5.2 Long-Read Assembly Tools (Oxford Nanopore / PacBio)

Common options:

Flye
Canu
Raven
wtdbg2

Why these work for long reads:

They are designed to handle higher error rates and long overlaps, which improves assembly across repeats.

5.3 Hybrid Assembly

Hybrid assembly combines short-read accuracy with long-read contiguity.

Common options:

Unicycler
hybridSPAdes

This is often useful when both read types are available and you need strong accuracy plus long contigs.

6. High-Level Assembly Pipeline (Overview)

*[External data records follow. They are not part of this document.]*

import Summits.QuantumFields.YangMills.Theorems.IR.AfPincerUcSharpOnsetSuppliers
import HarnessLib

/-!
# Crux `IR` (stmt-QuantumFields-19354), line `af-pincer-Uc`, slot «sharp merge I♯_SC»: owner ruling R107 «Typ SHORT-CHAIN
# TOLERANT is a supplier obligation» TYPED — the literal reading is degenerate (kernel), the insertion reading is not
# (LEAD ym-lead-19354-af-pincer g2)

Helper module for item `stmt-QuantumFields-19354` (`--supports stmt-QuantumFields-19354 --as helper`; it closes nothing).

Owner R107 (ym-beyond-p2 g29, 2026-08-27T13:33:17Z; ctriage-1 O-118.1): at asymptotic-freedom meshes a typical collar CARRIES
isolated short bad chains, so every supplier of `stub_onsetSharpSC` must NAME its per-cell class `Typ` and make it «short-chain
tolerant — membership invariant under bad chains of length `≤ ℓ₀` (`∃ ℓ₀ ≥ 1, 8·ℓ₀ ≤ b`)», and must state clause-(i) mixing
for collars carrying such chains.  This file types the obligation in two readings and settles which one is usable:

* §1 `LinkTolerant S ℓ₀ A` — the LITERAL reading: the class `A` of configurations is invariant under re-setting ANY `≤ ℓ₀`
  links of `S`.  **Degenerate (PROVED, `eq_empty_or_univ_of_linkTolerant`)**: for `ℓ₀ ≥ 1`, a class read off `S`
  (`DependsOn (· ∈ A) S`, i.e. the format's `TypLocal`) that is link-tolerant on `S` is `∅` or `univ` — single-link
  re-settings iterate to arbitrary re-settings of `S`.  Consequence for the format (PROVED,
  `univShellCond_of_linkTolerant_format`): if on every mesh-`b` frame the supplier's family is cell-local, link-tolerant with
  some `ℓ₀ ≥ 1`, satisfies clause (i) at every centre and clause (ii) at a budget `δ < 1`, then the UNIVERSAL currency
  `OnsetFormats.UnivShellCond ρ β b n ε` holds — so such a supplier has proved the universal sharp onset and is exposed to
  `OnsetWire.UniformWire` by name (`SharpOnset.not_univOnsetSharpSC_of_uniformWire`).  R107(b) must therefore NOT be read
  as literal invariance.
* §2 `InsertionTolerant ρ w θ R ℓ₀ Typ` — the INSERTION reading (the LEAD's candidate typed form of R107(b)): for every cell
  `c`, every `U ∈ Typ c` and every set `P` of `≤ ℓ₀` links of the cell whose `R`-neighbourhood is `θ`-CLEAN in `U` (all
  plaquettes touching links of the cell within sup-distance `R` of `P` have `plaqAction ≤ θ`), every `V` agreeing with `U`
  off `P` lies in `Typ c`.  Not iterable at the same spot (after the insertion the neighbourhood is no longer clean) but
  iterable at far-apart spots — so `Typ` contains «a configuration of the class plus any sparse family of short bad chains
  inserted into clean regions», which is the population O-118.1 says a typical collar carries.  `LinkTolerant ⇒ InsertionTolerant`
  (`insertionTolerant_of_linkTolerant`), `univ` is insertion tolerant; the parameters `(θ, R, ℓ₀)` are the supplier's to name
  (R107: `1 ≤ ℓ₀`, `8 ℓ₀ ≤ b`; ctriage-1's located guard is `R = 8 ℓ₀`).

HONEST FRAMING: a typed supplier discipline and one degeneracy lemma around ONE open stub of a CONDITIONAL chain
(Track A 0/28 UV); nothing here proves weak-coupling mixing or a gap; not Clay.  No `sorry`; axioms ⊆ {propext,
Classical.choice, Quot.sound}.
-/

set_option autoImplicit false

noncomputable section

open MeasureTheory
open Literature.MathematicalPhysics.QuantumFieldTheory hiding ZdEdge
open Literature.MathematicalPhysics.QuantumLattice
open Literature.Probability.LatticeModels (Site)
open Summit.QuantumFields.YangMills.Cruxes.IR.Tempered (cellEdges)
open Summit.QuantumFields.YangMills.Theorems.OddTorusChessboard (plaqAction)
open Summit.QuantumFields.YangMills.Cruxes.IR.OnsetFormats (UnivShellCond)

namespace Summit.QuantumFields.YangMills.Cruxes.IR.AfPincerUc.SharpLanes

open Summit.QuantumFields.YangMills.Cruxes.IR.AfPincerUc

/-! ## §1 The literal reading `LinkTolerant` and its degeneracy -/
section Literal

variable {G : Type}

/-- **R107(b), LITERAL reading.**  A class `A` of lattice gauge configurations is `ℓ₀`-LINK-TOLERANT on the link set `S` if
membership is invariant under re-setting any `≤ ℓ₀` links of `S` (everything else fixed). -/
def LinkTolerant (S : Finset (ZdEdge 4)) (ℓ₀ : ℕ) (A : Set (LGConfig 4 G)) : Prop :=
  ∀ U ∈ A, ∀ P : Finset (ZdEdge 4), P ⊆ S → P.card ≤ ℓ₀ →
    ∀ V : LGConfig 4 G, (∀ e, e ∉ P → V e = U e) → V ∈ A

/-- Link tolerance is monotone in `ℓ₀` downward. [arithmetic] -/
theorem LinkTolerant.mono {S : Finset (ZdEdge 4)} {ℓ₀ ℓ₁ : ℕ} {A : Set (LGConfig 4 G)} (h : LinkTolerant S ℓ₀ A)
    (hle : ℓ₁ ≤ ℓ₀) : LinkTolerant S ℓ₁ A :=
  fun U hU P hP hcard V hV => h U hU P hP (hcard.trans hle) V hV

/-- **DEGENERACY of the literal reading (PROVED).**  For `ℓ₀ ≥ 1`, a class read off `S` that is `ℓ₀`-link-tolerant on `S` is
empty or everything: starting from `U ∈ A`, re-set the links of `S` one at a time to reach any `V` restricted to `S`, then use
that membership depends on `S` only. -/
theorem eq_empty_or_univ_of_linkTolerant {S : Finset (ZdEdge 4)} {ℓ₀ : ℕ} (hℓ₀ : 1 ≤ ℓ₀) {A : Set (LGConfig 4 G)}
    (htol : LinkTolerant S ℓ₀ A) (hdep : DependsOn (fun σ : LGConfig 4 G => σ ∈ A) (↑S : Set (ZdEdge 4))) :
    A = ∅ ∨ A = Set.univ := by
  classical
  rcases Set.eq_empty_or_nonempty A with h | ⟨U, hU⟩
  · exact Or.inl h
  refine Or.inr (Set.eq_univ_of_forall fun V => ?_)
  -- splice `V` into `U` on a growing subset `T ⊆ S`
  have key : ∀ T : Finset (ZdEdge 4), T ⊆ S → (fun e => if e ∈ T then V e else U e) ∈ A := by
    intro T
    induction T using Finset.induction_on with
    | empty => intro _; simpa using hU
    | @insert a T ha ih =>
      intro hsub
      have hT : T ⊆ S := fun e he => hsub (Finset.mem_insert_of_mem he)
      have haS : a ∈ S := hsub (Finset.mem_insert_self a T)
      refine htol _ (ih hT) {a} (Finset.singleton_subset_iff.2 haS) (by simpa using hℓ₀) _ ?_
      intro e he
      have hne : e ≠ a := by simpa using he
      simp [Finset.mem_insert, hne]
  have hS := key S subset_rfl
  have hagree : ∀ e ∈ (↑S : Set (ZdEdge 4)), V e = (fun e => if e ∈ S then V e else U e) e := by
    intro e he
    simp [Finset.mem_coe.1 he]
  exact (hdep hagree).mpr hS

/-- **Degeneracy for cell-local families (PROVED):** a `TypLocal` family all of whose cells are `ℓ₀`-link-tolerant on their
own edges (`ℓ₀ ≥ 1`) has every `Typ c ∈ {∅, univ}`. -/
theorem typ_eq_empty_or_univ_of_linkTolerant {w : Fin 4 → ℤ → ℤ} {Typ : (Fin 4 → ℤ) → Set (LGConfig 4 G)}
    [MeasurableSpace G] (hloc : TypLocal w Typ) {ℓ₀ : ℕ} (hℓ₀ : 1 ≤ ℓ₀)
    (htol : ∀ c, LinkTolerant (cellEdges w c) ℓ₀ (Typ c)) (c : Fin 4 → ℤ) :
    Typ c = ∅ ∨ Typ c = Set.univ :=
  eq_empty_or_univ_of_linkTolerant hℓ₀ (htol c) (hloc.2 c)

end Literal

/-! ### Consequence for the format: a link-tolerant supplier has proved the UNIVERSAL currency -/
section Collapse

variable {G : Type} [Group G] [TopologicalSpace G] [IsTopologicalGroup G] [CompactSpace G]
  [MeasurableSpace G] [BorelSpace G] [SecondCountableTopology G]

omit [SecondCountableTopology G] in
/-- Clause (i) at every centre for the family `≡ univ` on a mesh-`b` frame IS the universal shell condition's clause for that
frame (definitional, via `shiftFrame w 0 = w`). -/
theorem univClause_of_clauseIAll_univ {N : ℕ} {ρ : G →* Matrix (Fin N) (Fin N) ℂ} {β : ℝ} {w : Fin 4 → ℤ → ℤ}
    {n : ℕ} {ε : ℝ} {Typ : (Fin 4 → ℤ) → Set (LGConfig 4 G)} (huniv : ∀ c, Typ c = Set.univ)
    (hI : ClauseIAll ρ β w n ε Typ) :
    ∀ Y : Finset (Fin 4 → ℤ), Y ⊆ Tempered.windowCells n → (0 : Fin 4 → ℤ) ∈ Y →
      ∀ σ σ' : LGConfig 4 G,
        (∀ c ∈ ShellTempered.windowCellsPlus n, c ∉ Y → c ∈ Tempered.windowCells n →
          ∀ e ∈ cellEdges w c, σ e = σ' e) →
        ∀ f : LGConfig 4 G → ℝ, IsCylinder f (cellEdges w 0) → Measurable f → (∀ U, 0 ≤ f U ∧ f U ≤ 1) →
          |(∫ U, f U ∂(ymSpecification ρ β (Tempered.regionEdges w Y) σ)) -
            ∫ U, f U ∂(ymSpecification ρ β (Tempered.regionEdges w Y) σ')| ≤ ε := by
  intro Y hY h0 σ σ' hagree f hf hfm hf01
  have h := hI 0
  rw [OnsetFormatsUc.shiftFrame_zero] at h
  refine h Y hY h0 σ σ' (fun c _ _ => ?_) hagree f hf hfm hf01
  simp only [add_zero, huniv c]
  exact ⟨Set.mem_univ _, Set.mem_univ _⟩

/-- **COLLAPSE (PROVED): a supplier whose per-frame families are cell-local, `ℓ₀`-link-tolerant (`ℓ₀ ≥ 1`), satisfy clause (i)
at every centre and clause (ii) in UKP form at a budget `δ < 1`, has proved `OnsetFormats.UnivShellCond ρ β b n ε`.**
(Clause (ii) at `δ < 1` makes every `Typ c` nonempty — `Port.typ_nonempty_of_clauseII` — hence `= univ` by §1; clause (i) for
`≡ univ` is the universal clause.)  So the LITERAL reading of R107(b) sends every I♯_SC supplier into the universal currency,
exposed to `OnsetWire.UniformWire` (`SharpOnset.not_univOnsetSharpSC_of_uniformWire`). -/
theorem univShellCond_of_linkTolerant_format {N : ℕ} {ρ : G →* Matrix (Fin N) (Fin N) ℂ} (hρ : Continuous ρ)
    {β : ℝ} {b n : ℕ} {ε δ : ℝ} (hδ : δ < 1)
    (h : ∀ w : Fin 4 → ℤ → ℤ, IsFrame b w →
      ∃ Typ : (Fin 4 → ℤ) → Set (LGConfig 4 G), TypLocal w Typ ∧
        (∃ ℓ₀ : ℕ, 1 ≤ ℓ₀ ∧ ∀ c, LinkTolerant (cellEdges w c) ℓ₀ (Typ c)) ∧
        ClauseIAll ρ β w n ε Typ ∧ ClauseIIukp ρ β w δ Typ) :
    UnivShellCond ρ β b n ε := by
  intro w hw
  obtain ⟨Typ, hloc, ⟨ℓ₀, hℓ₀, htol⟩, hI, hII⟩ := h w hw
  have huniv : ∀ c, Typ c = Set.univ := fun c => by
    rcases typ_eq_empty_or_univ_of_linkTolerant hloc hℓ₀ htol c with he | hu
    · exact absurd he (Port.typ_nonempty_of_clauseII hρ hII hδ c).ne_empty
    · exact hu
  exact univClause_of_clauseIAll_univ huniv hI

end Collapse

/-! ## §2 The insertion reading `InsertionTolerant` (non-degenerate; the LEAD's candidate typed form of R107(b)) -/
section Insertion

variable {G : Type} [Group G]

/-- The links of the cell `c` of the frame `w` within sup-distance `R` (on base sites) of some link of `P`. -/
def nearLinks (w : Fin 4 → ℤ → ℤ) (c : Fin 4 → ℤ) (P : Finset (ZdEdge 4)) (R : ℕ) : Finset (ZdEdge 4) :=
  by
    classical
    exact (cellEdges w c).filter fun e' => ∃ e ∈ P, ∀ k : Fin 4, |e'.1 k - e.1 k| ≤ (R : ℤ)

/-- `nearLinks ⊆ cellEdges`. -/
theorem nearLinks_subset (w : Fin 4 → ℤ → ℤ) (c : Fin 4 → ℤ) (P : Finset (ZdEdge 4)) (R : ℕ) :
    nearLinks w c P R ⊆ cellEdges w c := by
  classical
  intro e he
  unfold nearLinks at he
  exact (Finset.mem_filter.1 he).1

/-- **R107(b), INSERTION reading.**  The family `Typ` is `(θ, R, ℓ₀)`-INSERTION-TOLERANT on the frame `w` (for the
action `plaqAction ρ`): for every cell `c`, every `U ∈ Typ c`, every set `P` of at most `ℓ₀` links of the cell whose
`R`-neighbourhood is `θ`-clean in `U` (every plaquette touching a link of the cell within sup-distance `R` of `P` has
`plaqAction ρ q U ≤ θ`), and every `V` agreeing with `U` off `P`: `V ∈ Typ c`.  I.e. inserting ONE arbitrary (possibly
maximally frustrated) short chain into a clean spot never expels a configuration from the class; iterating at pairwise far
spots, the class contains its members decorated by any sparse family of short bad chains. -/
def InsertionTolerant {N : ℕ} (ρ : G →* Matrix (Fin N) (Fin N) ℂ) (w : Fin 4 → ℤ → ℤ) (θ : ℝ) (R ℓ₀ : ℕ)
    (Typ : (Fin 4 → ℤ) → Set (LGConfig 4 G)) : Prop :=
  ∀ (c : Fin 4 → ℤ), ∀ U ∈ Typ c, ∀ P : Finset (ZdEdge 4), P ⊆ cellEdges w c → P.card ≤ ℓ₀ →
    (∀ q ∈ plaquettesTouching (nearLinks w c P R), plaqAction ρ q U ≤ θ) →
      ∀ V : LGConfig 4 G, (∀ e, e ∉ P → V e = U e) → V ∈ Typ c

/-- The literal reading implies the insertion reading (drop the cleanliness premise). -/
theorem insertionTolerant_of_linkTolerant {N : ℕ} (ρ : G →* Matrix (Fin N) (Fin N) ℂ) {w : Fin 4 → ℤ → ℤ}
    (θ : ℝ) (R : ℕ) {ℓ₀ : ℕ} {Typ : (Fin 4 → ℤ) → Set (LGConfig 4 G)}
    (h : ∀ c, LinkTolerant (cellEdges w c) ℓ₀ (Typ c)) : InsertionTolerant ρ w θ R ℓ₀ Typ :=
  fun c U hU P hP hcard _ V hV => h c U hU P hP hcard V hV

/-- The family `≡ univ` is insertion tolerant (so the notion does not by itself force the universal currency: `univ` is
merely allowed, not implied — contrast §1). -/
theorem insertionTolerant_univ {N : ℕ} (ρ : G →* Matrix (Fin N) (Fin N) ℂ) (w : Fin 4 → ℤ → ℤ) (θ : ℝ) (R ℓ₀ : ℕ) :
    InsertionTolerant ρ w θ R ℓ₀ (fun _ => (Set.univ : Set (LGConfig 4 G))) :=
  fun _ _ _ _ _ _ _ _ _ => Set.mem_univ _

/-- Insertion tolerance is monotone: fewer links (`ℓ₁ ≤ ℓ₀`), a larger guard radius (`R ≤ R'`) and a smaller cleanliness
threshold (`θ' ≤ θ`) are all easier. [arithmetic] -/
theorem InsertionTolerant.mono {N : ℕ} {ρ : G →* Matrix (Fin N) (Fin N) ℂ} {w : Fin 4 → ℤ → ℤ} {θ θ' : ℝ}
    {R R' ℓ₀ ℓ₁ : ℕ} {Typ : (Fin 4 → ℤ) → Set (LGConfig 4 G)} (h : InsertionTolerant ρ w θ R ℓ₀ Typ)
    (hθ : θ' ≤ θ) (hR : R ≤ R') (hℓ : ℓ₁ ≤ ℓ₀) : InsertionTolerant ρ w θ' R' ℓ₁ Typ := by
  classical
  intro c U hU P hP hcard hclean V hV
  refine h c U hU P hP (hcard.trans hℓ) (fun q hq => ?_) V hV
  have hsub : nearLinks w c P R ⊆ nearLinks w c P R' := by
    intro e he
    unfold nearLinks at he ⊢
    rcases Finset.mem_filter.1 he with ⟨hec, e₀, he₀, hd⟩
    exact Finset.mem_filter.2 ⟨hec, e₀, he₀, fun k => (hd k).trans (by exact_mod_cast hR)⟩
  have hq' : q ∈ plaquettesTouching (nearLinks w c P R') := by
    rw [mem_plaquettesTouching_iff] at hq ⊢
    obtain ⟨e, he⟩ := hq
    exact ⟨e, Finset.mem_inter.2 ⟨(Finset.mem_inter.1 he).1, hsub (Finset.mem_inter.1 he).2⟩⟩
  exact (hclean q hq').trans hθ

end Insertion

end Summit.QuantumFields.YangMills.Cruxes.IR.AfPincerUc.SharpLanes

end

This is a general assembly workflow you can adapt by project.

Organize files and project folders.
Inspect raw reads (head, tail, read counts).
Perform read quality control and contamination filtering.
Run assembly (de novo or reference-guided).
Assess assembly quality (N50, total length, number of contigs, completeness).
Assign biological identity (for example, BLAST on contigs).
Document software versions, parameters, and outputs for reproducibility.

7. File Organization Pattern for Assembly Projects

Good organization prevents errors and makes your analysis reproducible.

Use clear subfolders for input, intermediate files, and final outputs.

cd Training/long_reads
mkdir -p denovo/{raw,clean,assembly,blast,logs,reference}

8. Quick Data Inspection Using Existing Training Files

Before assembling, verify what files are available and inspect read structure.

cd Training/long_reads
ls -lh

head -n 8 barcode57.fastq
head -n 8 barcode58.fastq

tail -n 8 barcode57.fastq
tail -n 8 barcode58.fastq

Count total lines and estimate number of reads (FASTQ uses 4 lines per read).

wc -l barcode57.fastq barcode58.fastq

9. Key Take-Home Messages

Assembly is the bridge between raw sequencing output and interpretable genomes.
De novo and reference-based assembly solve different biological questions.
Tool choice depends strongly on read type and study objective.
Strong folder structure and clear command history are as important as the assembler itself.

In the next lessons, you will run a complete long-read de novo pipeline and then a reference-guided workflow.